Dataset entries

►

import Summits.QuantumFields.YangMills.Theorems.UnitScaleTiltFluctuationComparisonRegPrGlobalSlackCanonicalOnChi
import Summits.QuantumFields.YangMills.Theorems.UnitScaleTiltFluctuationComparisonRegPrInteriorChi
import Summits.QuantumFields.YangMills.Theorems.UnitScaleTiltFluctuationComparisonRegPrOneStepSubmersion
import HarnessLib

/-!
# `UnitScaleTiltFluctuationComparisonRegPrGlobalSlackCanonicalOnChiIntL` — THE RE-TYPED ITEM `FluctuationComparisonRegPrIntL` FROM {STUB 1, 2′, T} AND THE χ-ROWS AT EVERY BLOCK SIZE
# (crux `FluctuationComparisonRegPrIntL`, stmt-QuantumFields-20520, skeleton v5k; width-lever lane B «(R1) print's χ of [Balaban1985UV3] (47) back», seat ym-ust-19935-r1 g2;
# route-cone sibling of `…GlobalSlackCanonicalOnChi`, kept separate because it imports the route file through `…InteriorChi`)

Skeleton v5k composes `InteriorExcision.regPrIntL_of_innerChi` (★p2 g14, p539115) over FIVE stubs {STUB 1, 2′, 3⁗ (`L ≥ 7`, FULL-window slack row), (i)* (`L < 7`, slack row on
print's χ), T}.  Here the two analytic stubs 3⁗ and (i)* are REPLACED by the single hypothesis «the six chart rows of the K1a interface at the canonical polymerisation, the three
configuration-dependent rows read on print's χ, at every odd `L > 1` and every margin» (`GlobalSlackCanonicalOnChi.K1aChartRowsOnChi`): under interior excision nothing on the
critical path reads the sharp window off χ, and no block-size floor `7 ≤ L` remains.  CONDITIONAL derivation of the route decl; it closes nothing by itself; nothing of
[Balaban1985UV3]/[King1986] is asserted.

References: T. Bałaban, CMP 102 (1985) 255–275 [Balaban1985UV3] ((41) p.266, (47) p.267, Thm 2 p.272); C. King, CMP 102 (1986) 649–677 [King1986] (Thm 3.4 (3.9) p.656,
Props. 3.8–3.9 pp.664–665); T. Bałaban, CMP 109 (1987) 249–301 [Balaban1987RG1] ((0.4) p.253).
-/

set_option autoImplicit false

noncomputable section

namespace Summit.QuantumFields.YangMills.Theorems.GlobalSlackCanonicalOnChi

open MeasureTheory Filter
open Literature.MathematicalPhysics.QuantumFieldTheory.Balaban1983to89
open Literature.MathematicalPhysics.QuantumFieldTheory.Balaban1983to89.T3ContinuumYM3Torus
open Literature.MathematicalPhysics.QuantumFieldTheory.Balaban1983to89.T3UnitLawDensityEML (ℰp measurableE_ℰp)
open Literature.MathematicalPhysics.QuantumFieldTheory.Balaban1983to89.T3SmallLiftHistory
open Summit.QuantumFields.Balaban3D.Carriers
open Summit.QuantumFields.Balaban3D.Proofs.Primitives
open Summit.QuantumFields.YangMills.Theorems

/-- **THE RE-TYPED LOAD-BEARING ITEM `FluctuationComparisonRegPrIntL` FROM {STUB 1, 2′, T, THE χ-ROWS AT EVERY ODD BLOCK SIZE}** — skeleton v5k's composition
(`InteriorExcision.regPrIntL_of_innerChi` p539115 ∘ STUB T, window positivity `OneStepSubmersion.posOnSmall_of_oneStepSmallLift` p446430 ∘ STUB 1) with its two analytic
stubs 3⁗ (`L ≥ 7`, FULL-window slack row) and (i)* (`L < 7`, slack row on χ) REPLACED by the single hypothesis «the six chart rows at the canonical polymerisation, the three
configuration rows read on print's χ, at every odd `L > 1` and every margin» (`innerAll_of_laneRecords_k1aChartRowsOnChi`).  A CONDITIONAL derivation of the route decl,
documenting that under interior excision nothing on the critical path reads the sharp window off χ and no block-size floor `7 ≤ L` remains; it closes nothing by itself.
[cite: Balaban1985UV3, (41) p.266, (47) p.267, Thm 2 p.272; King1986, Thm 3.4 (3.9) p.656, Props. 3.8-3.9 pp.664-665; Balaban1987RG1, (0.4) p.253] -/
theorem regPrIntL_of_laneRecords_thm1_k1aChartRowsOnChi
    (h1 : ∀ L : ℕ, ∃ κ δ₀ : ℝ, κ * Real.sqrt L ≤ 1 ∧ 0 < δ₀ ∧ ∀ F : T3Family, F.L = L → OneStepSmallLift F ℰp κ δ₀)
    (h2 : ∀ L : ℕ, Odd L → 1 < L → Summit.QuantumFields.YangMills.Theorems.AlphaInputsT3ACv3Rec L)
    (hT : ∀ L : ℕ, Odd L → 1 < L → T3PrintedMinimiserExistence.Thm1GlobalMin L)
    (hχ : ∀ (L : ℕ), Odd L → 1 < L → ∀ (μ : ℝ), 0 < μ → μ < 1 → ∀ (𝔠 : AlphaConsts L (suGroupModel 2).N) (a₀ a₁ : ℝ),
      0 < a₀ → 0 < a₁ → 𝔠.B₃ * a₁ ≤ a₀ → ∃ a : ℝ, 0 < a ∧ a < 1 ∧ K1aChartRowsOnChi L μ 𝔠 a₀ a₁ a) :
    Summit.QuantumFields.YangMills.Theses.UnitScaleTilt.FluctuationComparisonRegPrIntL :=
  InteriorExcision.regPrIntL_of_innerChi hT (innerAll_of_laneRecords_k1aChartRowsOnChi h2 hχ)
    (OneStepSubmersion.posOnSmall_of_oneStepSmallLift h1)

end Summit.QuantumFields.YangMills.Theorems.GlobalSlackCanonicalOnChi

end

◄

Return all of the entries above exactly as they stand.

_Output of the task_
import Summits.QuantumFields.YangMills.Theorems.UnitScaleTiltFluctuationComparisonRegPrGlobalSlackCanonicalOnChi
import Summits.QuantumFields.YangMills.Theorems.UnitScaleTiltFluctuationComparisonRegPrInteriorChi
import Summits.QuantumFields.YangMills.Theorems.UnitScaleTiltFluctuationComparisonRegPrOneStepSubmersion
import HarnessLib

/-!
# `UnitScaleTiltFluctuationComparisonRegPrGlobalSlackCanonicalOnChiIntL` — THE RE-TYPED ITEM `FluctuationComparisonRegPrIntL` FROM {STUB 1, 2′, T} AND THE χ-ROWS AT EVERY BLOCK SIZE
# (crux `FluctuationComparisonRegPrIntL`, stmt-QuantumFields-20520, skeleton v5k; width-lever lane B «(R1) print's χ of [Balaban1985UV3] (47) back», seat ym-ust-19935-r1 g2;
# route-cone sibling of `…GlobalSlackCanonicalOnChi`, kept separate because it imports the route file through `…InteriorChi`)

Skeleton v5k composes `InteriorExcision.regPrIntL_of_innerChi` (★p2 g14, p539115) over FIVE stubs {STUB 1, 2′, 3⁗ (`L ≥ 7`, FULL-window slack row), (i)* (`L < 7`, slack row on
print's χ), T}.  Here the two analytic stubs 3⁗ and (i)* are REPLACED by the single hypothesis «the six chart rows of the K1a interface at the canonical polymerisation, the three
configuration-dependent rows read on print's χ, at every odd `L > 1` and every margin» (`GlobalSlackCanonicalOnChi.K1aChartRowsOnChi`): under interior excision nothing on the
critical path reads the sharp window off χ, and no block-size floor `7 ≤ L` remains.  CONDITIONAL derivation of the route decl; it closes nothing by itself; nothing of
[Balaban1985UV3]/[King1986] is asserted.

References: T. Bałaban, CMP 102 (1985) 255–275 [Balaban1985UV3] ((41) p.266, (47) p.267, Thm 2 p.272); C. King, CMP 102 (1986) 649–677 [King1986] (Thm 3.4 (3.9) p.656,
Props. 3.8–3.9 pp.664–665); T. Bałaban, CMP 109 (1987) 249–301 [Balaban1987RG1] ((0.4) p.253).
-/

set_option autoImplicit false

noncomputable section

namespace Summit.QuantumFields.YangMills.Theorems.GlobalSlackCanonicalOnChi

open MeasureTheory Filter
open Literature.MathematicalPhysics.QuantumFieldTheory.Balaban1983to89
open Literature.MathematicalPhysics.QuantumFieldTheory.Balaban1983to89.T3ContinuumYM3Torus
open Literature.MathematicalPhysics.QuantumFieldTheory.Balaban1983to89.T3UnitLawDensityEML (ℰp measurableE_ℰp)
open Literature.MathematicalPhysics.QuantumFieldTheory.Balaban1983to89.T3SmallLiftHistory
open Summit.QuantumFields.Balaban3D.Carriers
open Summit.QuantumFields.Balaban3D.Proofs.Primitives
open Summit.QuantumFields.YangMills.Theorems

/-- **THE RE-TYPED LOAD-BEARING ITEM `FluctuationComparisonRegPrIntL` FROM {STUB 1, 2′, T, THE χ-ROWS AT EVERY ODD BLOCK SIZE}** — skeleton v5k's composition
(`InteriorExcision.regPrIntL_of_innerChi` p539115 ∘ STUB T, window positivity `OneStepSubmersion.posOnSmall_of_oneStepSmallLift` p446430 ∘ STUB 1) with its two analytic
stubs 3⁗ (`L ≥ 7`, FULL-window slack row) and (i)* (`L < 7`, slack row on χ) REPLACED by the single hypothesis «the six chart rows at the canonical polymerisation, the three
configuration rows read on print's χ, at every odd `L > 1` and every margin» (`innerAll_of_laneRecords_k1aChartRowsOnChi`).  A CONDITIONAL derivation of the route decl,
documenting that under interior excision nothing on the critical path reads the sharp window off χ and no block-size floor `7 ≤ L` remains; it closes nothing by itself.
[cite: Balaban1985UV3, (41) p.266, (47) p.267, Thm 2 p.272; King1986, Thm 3.4 (3.9) p.656, Props. 3.8-3.9 pp.664-665; Balaban1987RG1, (0.4) p.253] -/
theorem regPrIntL_of_laneRecords_thm1_k1aChartRowsOnChi
    (h1 : ∀ L : ℕ, ∃ κ δ₀ : ℝ, κ * Real.sqrt L ≤ 1 ∧ 0 < δ₀ ∧ ∀ F : T3Family, F.L = L → OneStepSmallLift F ℰp κ δ₀)
    (h2 : ∀ L : ℕ, Odd L → 1 < L → Summit.QuantumFields.YangMills.Theorems.AlphaInputsT3ACv3Rec L)
    (hT : ∀ L : ℕ, Odd L → 1 < L → T3PrintedMinimiserExistence.Thm1GlobalMin L)
    (hχ : ∀ (L : ℕ), Odd L → 1 < L → ∀ (μ : ℝ), 0 < μ → μ < 1 → ∀ (𝔠 : AlphaConsts L (suGroupModel 2).N) (a₀ a₁ : ℝ),
      0 < a₀ → 0 < a₁ → 𝔠.B₃ * a₁ ≤ a₀ → ∃ a : ℝ, 0 < a ∧ a < 1 ∧ K1aChartRowsOnChi L μ 𝔠 a₀ a₁ a) :
    Summit.QuantumFields.YangMills.Theses.UnitScaleTilt.FluctuationComparisonRegPrIntL :=
  InteriorExcision.regPrIntL_of_innerChi hT (innerAll_of_laneRecords_k1aChartRowsOnChi h2 hχ)
    (OneStepSubmersion.posOnSmall_of_oneStepSmallLift h1)

end Summit.QuantumFields.YangMills.Theorems.GlobalSlackCanonicalOnChi

end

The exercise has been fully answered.